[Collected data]
──────────

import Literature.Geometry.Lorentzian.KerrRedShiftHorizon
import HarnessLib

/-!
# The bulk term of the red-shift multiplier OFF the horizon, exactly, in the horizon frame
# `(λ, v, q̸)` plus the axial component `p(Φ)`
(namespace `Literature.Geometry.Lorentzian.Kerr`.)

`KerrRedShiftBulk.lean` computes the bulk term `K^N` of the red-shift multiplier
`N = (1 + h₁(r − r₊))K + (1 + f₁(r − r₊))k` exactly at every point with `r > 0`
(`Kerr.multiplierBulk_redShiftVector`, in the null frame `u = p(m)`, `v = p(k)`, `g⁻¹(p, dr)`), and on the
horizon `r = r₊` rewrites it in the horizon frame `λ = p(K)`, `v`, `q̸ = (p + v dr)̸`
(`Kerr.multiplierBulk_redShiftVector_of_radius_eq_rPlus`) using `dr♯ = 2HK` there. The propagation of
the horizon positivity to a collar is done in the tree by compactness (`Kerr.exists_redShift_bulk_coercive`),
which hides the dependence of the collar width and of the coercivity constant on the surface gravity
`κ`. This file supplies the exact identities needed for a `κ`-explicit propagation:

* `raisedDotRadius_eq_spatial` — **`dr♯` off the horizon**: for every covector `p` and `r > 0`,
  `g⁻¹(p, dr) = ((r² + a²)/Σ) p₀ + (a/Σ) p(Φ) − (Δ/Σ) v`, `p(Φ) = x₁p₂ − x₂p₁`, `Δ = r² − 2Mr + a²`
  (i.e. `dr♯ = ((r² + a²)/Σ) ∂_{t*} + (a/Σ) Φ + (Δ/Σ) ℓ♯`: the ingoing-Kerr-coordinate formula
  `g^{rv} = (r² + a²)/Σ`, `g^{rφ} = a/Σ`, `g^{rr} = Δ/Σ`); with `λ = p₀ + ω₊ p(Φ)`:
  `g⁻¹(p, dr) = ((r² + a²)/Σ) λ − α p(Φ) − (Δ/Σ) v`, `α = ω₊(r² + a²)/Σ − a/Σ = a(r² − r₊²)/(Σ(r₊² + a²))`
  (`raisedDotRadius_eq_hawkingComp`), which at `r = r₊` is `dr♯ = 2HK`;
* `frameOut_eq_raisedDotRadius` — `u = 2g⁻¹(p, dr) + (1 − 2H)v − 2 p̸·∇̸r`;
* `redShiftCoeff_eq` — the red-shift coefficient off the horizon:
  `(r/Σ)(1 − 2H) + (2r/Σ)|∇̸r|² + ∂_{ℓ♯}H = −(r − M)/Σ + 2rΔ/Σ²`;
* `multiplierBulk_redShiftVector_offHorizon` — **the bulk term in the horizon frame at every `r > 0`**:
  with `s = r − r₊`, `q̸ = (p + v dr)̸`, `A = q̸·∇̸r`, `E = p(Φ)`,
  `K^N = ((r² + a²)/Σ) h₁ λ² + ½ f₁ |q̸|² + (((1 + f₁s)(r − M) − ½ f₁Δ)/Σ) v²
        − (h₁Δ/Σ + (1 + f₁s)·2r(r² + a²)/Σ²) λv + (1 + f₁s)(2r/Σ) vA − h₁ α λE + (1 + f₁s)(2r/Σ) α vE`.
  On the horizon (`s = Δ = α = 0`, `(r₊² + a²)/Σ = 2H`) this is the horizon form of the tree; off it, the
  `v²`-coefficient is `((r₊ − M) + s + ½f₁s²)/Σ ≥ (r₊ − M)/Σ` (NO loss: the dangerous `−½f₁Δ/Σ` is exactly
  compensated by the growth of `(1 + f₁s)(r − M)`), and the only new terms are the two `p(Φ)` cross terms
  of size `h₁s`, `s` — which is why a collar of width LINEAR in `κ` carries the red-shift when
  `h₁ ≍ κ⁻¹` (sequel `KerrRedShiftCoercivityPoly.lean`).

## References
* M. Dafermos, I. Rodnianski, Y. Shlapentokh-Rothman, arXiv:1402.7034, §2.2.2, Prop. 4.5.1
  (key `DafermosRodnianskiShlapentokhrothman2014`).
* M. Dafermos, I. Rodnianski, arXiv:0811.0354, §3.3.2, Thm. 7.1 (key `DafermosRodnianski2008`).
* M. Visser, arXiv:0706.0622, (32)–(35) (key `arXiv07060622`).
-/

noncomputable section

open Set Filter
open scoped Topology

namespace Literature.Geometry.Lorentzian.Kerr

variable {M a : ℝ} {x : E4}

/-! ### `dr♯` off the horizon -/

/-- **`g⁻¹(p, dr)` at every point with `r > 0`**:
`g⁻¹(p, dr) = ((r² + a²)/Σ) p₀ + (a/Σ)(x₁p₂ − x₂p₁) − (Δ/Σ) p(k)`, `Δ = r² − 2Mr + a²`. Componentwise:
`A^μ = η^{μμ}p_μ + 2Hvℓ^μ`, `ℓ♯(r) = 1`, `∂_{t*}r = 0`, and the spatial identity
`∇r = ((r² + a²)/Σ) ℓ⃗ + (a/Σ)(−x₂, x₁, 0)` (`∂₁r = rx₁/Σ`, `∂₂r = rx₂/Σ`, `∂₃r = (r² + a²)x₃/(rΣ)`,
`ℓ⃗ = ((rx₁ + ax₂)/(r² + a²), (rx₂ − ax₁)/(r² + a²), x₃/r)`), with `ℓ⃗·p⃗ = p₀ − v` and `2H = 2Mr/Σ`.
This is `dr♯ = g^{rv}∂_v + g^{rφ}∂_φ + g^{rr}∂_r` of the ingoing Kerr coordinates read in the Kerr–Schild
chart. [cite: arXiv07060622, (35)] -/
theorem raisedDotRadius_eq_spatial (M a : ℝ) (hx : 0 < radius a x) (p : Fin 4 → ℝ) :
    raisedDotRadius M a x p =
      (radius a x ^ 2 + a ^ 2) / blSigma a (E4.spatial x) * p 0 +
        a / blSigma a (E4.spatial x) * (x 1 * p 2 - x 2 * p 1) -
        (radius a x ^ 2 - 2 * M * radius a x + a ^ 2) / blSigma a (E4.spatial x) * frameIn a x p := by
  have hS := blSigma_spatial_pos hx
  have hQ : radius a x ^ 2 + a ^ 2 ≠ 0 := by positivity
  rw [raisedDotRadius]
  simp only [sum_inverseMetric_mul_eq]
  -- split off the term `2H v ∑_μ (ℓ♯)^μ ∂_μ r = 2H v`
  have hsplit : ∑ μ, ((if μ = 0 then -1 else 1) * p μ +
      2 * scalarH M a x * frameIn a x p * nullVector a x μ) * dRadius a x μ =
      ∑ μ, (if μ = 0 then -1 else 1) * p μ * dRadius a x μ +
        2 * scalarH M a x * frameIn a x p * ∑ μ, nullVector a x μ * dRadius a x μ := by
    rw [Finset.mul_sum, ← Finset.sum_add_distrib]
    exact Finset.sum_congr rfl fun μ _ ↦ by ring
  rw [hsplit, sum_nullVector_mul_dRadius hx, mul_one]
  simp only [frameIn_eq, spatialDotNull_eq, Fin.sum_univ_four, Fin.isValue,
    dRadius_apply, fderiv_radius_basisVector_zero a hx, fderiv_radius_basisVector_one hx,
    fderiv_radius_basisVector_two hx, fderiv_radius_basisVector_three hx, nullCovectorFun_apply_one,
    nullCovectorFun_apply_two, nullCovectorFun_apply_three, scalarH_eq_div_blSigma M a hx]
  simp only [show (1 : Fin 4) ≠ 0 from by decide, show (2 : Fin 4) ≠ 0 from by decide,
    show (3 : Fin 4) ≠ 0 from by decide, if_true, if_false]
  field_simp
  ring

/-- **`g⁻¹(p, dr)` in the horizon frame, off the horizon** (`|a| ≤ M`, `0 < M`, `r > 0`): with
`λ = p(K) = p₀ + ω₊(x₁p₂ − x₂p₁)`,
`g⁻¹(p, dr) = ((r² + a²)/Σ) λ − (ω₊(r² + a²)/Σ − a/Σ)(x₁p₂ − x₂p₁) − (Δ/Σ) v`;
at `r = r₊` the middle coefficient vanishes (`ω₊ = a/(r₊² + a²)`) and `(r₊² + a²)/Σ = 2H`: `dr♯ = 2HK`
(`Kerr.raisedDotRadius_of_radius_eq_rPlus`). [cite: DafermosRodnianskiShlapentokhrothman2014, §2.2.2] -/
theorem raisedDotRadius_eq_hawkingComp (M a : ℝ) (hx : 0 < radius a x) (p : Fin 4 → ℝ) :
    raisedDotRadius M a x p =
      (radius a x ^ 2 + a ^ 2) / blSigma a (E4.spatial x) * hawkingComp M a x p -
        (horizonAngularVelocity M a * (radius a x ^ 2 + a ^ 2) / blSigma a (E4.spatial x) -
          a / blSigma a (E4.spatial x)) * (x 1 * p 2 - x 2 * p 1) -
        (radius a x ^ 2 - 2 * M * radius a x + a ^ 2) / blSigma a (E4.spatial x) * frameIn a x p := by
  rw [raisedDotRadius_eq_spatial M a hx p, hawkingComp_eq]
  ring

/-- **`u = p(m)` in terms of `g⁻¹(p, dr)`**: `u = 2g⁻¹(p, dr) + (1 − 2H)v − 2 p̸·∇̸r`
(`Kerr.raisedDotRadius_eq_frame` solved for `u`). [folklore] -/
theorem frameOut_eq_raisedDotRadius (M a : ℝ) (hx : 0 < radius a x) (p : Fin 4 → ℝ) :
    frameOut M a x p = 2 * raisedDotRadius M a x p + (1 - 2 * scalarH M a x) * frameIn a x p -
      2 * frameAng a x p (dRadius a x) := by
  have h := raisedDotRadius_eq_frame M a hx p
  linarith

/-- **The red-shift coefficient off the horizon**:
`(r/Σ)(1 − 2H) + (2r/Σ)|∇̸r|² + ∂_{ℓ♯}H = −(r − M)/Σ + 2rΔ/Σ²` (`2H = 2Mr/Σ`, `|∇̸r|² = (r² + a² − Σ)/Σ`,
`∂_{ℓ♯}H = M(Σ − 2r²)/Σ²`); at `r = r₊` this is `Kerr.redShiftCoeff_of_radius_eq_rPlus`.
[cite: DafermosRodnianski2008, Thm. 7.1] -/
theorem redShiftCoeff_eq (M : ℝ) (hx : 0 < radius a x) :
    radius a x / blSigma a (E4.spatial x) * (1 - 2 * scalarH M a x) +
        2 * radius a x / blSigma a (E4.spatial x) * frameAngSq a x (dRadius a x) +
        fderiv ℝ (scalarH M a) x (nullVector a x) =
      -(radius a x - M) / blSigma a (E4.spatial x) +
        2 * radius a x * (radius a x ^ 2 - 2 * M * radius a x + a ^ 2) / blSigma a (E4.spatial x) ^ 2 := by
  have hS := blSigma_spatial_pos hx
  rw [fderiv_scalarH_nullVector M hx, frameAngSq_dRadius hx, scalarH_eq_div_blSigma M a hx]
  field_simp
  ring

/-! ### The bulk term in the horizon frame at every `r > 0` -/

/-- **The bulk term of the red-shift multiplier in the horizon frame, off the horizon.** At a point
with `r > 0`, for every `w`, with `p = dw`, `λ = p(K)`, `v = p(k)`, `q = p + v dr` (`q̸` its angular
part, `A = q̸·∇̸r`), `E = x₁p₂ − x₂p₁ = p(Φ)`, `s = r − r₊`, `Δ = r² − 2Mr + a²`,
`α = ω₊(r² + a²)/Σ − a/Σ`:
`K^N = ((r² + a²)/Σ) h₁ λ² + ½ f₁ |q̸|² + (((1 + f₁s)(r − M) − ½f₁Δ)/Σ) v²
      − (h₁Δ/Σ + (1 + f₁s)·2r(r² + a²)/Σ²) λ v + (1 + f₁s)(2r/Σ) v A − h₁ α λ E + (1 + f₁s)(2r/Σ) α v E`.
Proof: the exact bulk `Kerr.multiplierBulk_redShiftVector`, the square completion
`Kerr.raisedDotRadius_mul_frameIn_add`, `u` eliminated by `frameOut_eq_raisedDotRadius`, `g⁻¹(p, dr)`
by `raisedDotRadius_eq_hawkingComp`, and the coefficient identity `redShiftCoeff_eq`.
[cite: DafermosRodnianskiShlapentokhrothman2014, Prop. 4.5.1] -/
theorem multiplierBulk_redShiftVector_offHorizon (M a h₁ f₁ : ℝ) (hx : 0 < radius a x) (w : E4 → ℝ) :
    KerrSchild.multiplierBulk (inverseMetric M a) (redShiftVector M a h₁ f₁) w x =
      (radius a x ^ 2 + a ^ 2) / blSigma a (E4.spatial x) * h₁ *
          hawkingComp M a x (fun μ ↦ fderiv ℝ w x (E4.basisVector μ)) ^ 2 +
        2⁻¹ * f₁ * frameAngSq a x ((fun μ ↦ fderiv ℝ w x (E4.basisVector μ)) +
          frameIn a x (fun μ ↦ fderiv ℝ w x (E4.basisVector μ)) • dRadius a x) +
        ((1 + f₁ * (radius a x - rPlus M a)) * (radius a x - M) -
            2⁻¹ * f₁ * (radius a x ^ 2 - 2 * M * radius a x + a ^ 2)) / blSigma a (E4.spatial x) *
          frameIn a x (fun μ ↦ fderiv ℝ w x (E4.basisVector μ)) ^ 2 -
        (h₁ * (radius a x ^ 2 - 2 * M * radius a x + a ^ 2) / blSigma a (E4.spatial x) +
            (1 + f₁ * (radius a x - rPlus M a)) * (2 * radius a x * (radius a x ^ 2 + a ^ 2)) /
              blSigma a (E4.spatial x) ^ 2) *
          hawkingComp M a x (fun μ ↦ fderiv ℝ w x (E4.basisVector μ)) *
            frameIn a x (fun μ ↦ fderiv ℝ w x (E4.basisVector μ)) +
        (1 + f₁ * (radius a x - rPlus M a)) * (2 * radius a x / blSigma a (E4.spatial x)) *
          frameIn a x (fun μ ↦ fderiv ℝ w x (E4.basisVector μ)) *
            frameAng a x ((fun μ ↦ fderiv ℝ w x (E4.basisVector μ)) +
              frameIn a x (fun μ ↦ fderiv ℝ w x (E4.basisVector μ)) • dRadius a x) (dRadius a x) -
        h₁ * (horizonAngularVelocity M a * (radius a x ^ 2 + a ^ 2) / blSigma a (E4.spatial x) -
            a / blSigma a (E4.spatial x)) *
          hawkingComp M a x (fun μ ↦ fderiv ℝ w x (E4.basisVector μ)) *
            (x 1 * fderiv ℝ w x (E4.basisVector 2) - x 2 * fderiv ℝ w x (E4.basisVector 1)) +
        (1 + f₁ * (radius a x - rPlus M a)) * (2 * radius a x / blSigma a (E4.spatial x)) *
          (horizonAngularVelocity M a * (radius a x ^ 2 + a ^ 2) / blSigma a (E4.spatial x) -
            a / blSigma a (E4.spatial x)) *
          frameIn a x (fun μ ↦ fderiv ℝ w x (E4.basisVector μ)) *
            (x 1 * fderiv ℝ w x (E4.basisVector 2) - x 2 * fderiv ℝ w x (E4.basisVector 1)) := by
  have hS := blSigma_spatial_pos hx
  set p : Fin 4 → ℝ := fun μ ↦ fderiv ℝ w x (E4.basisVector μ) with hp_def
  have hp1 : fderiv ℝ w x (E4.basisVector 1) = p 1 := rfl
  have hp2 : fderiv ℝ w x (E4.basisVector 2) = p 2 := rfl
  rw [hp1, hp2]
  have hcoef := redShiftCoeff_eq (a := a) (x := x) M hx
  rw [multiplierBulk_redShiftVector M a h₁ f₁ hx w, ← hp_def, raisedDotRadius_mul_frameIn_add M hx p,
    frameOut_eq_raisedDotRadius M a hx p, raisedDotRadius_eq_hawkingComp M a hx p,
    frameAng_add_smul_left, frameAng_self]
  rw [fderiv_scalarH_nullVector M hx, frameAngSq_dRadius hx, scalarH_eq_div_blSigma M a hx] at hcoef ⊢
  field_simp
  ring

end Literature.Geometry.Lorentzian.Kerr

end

──────────

> **TASK TO COMPLETE**
As you read the records above, find each line that contains "collar" and copy it.

> **TASK ANSWER**
the horizon positivity to a collar is done in the tree by compactness (`Kerr.exists_redShift_bulk_coercive`),
which hides the dependence of the collar width and of the coercivity constant on the surface gravity
  of size `h₁s`, `s` — which is why a collar of width LINEAR in `κ` carries the red-shift when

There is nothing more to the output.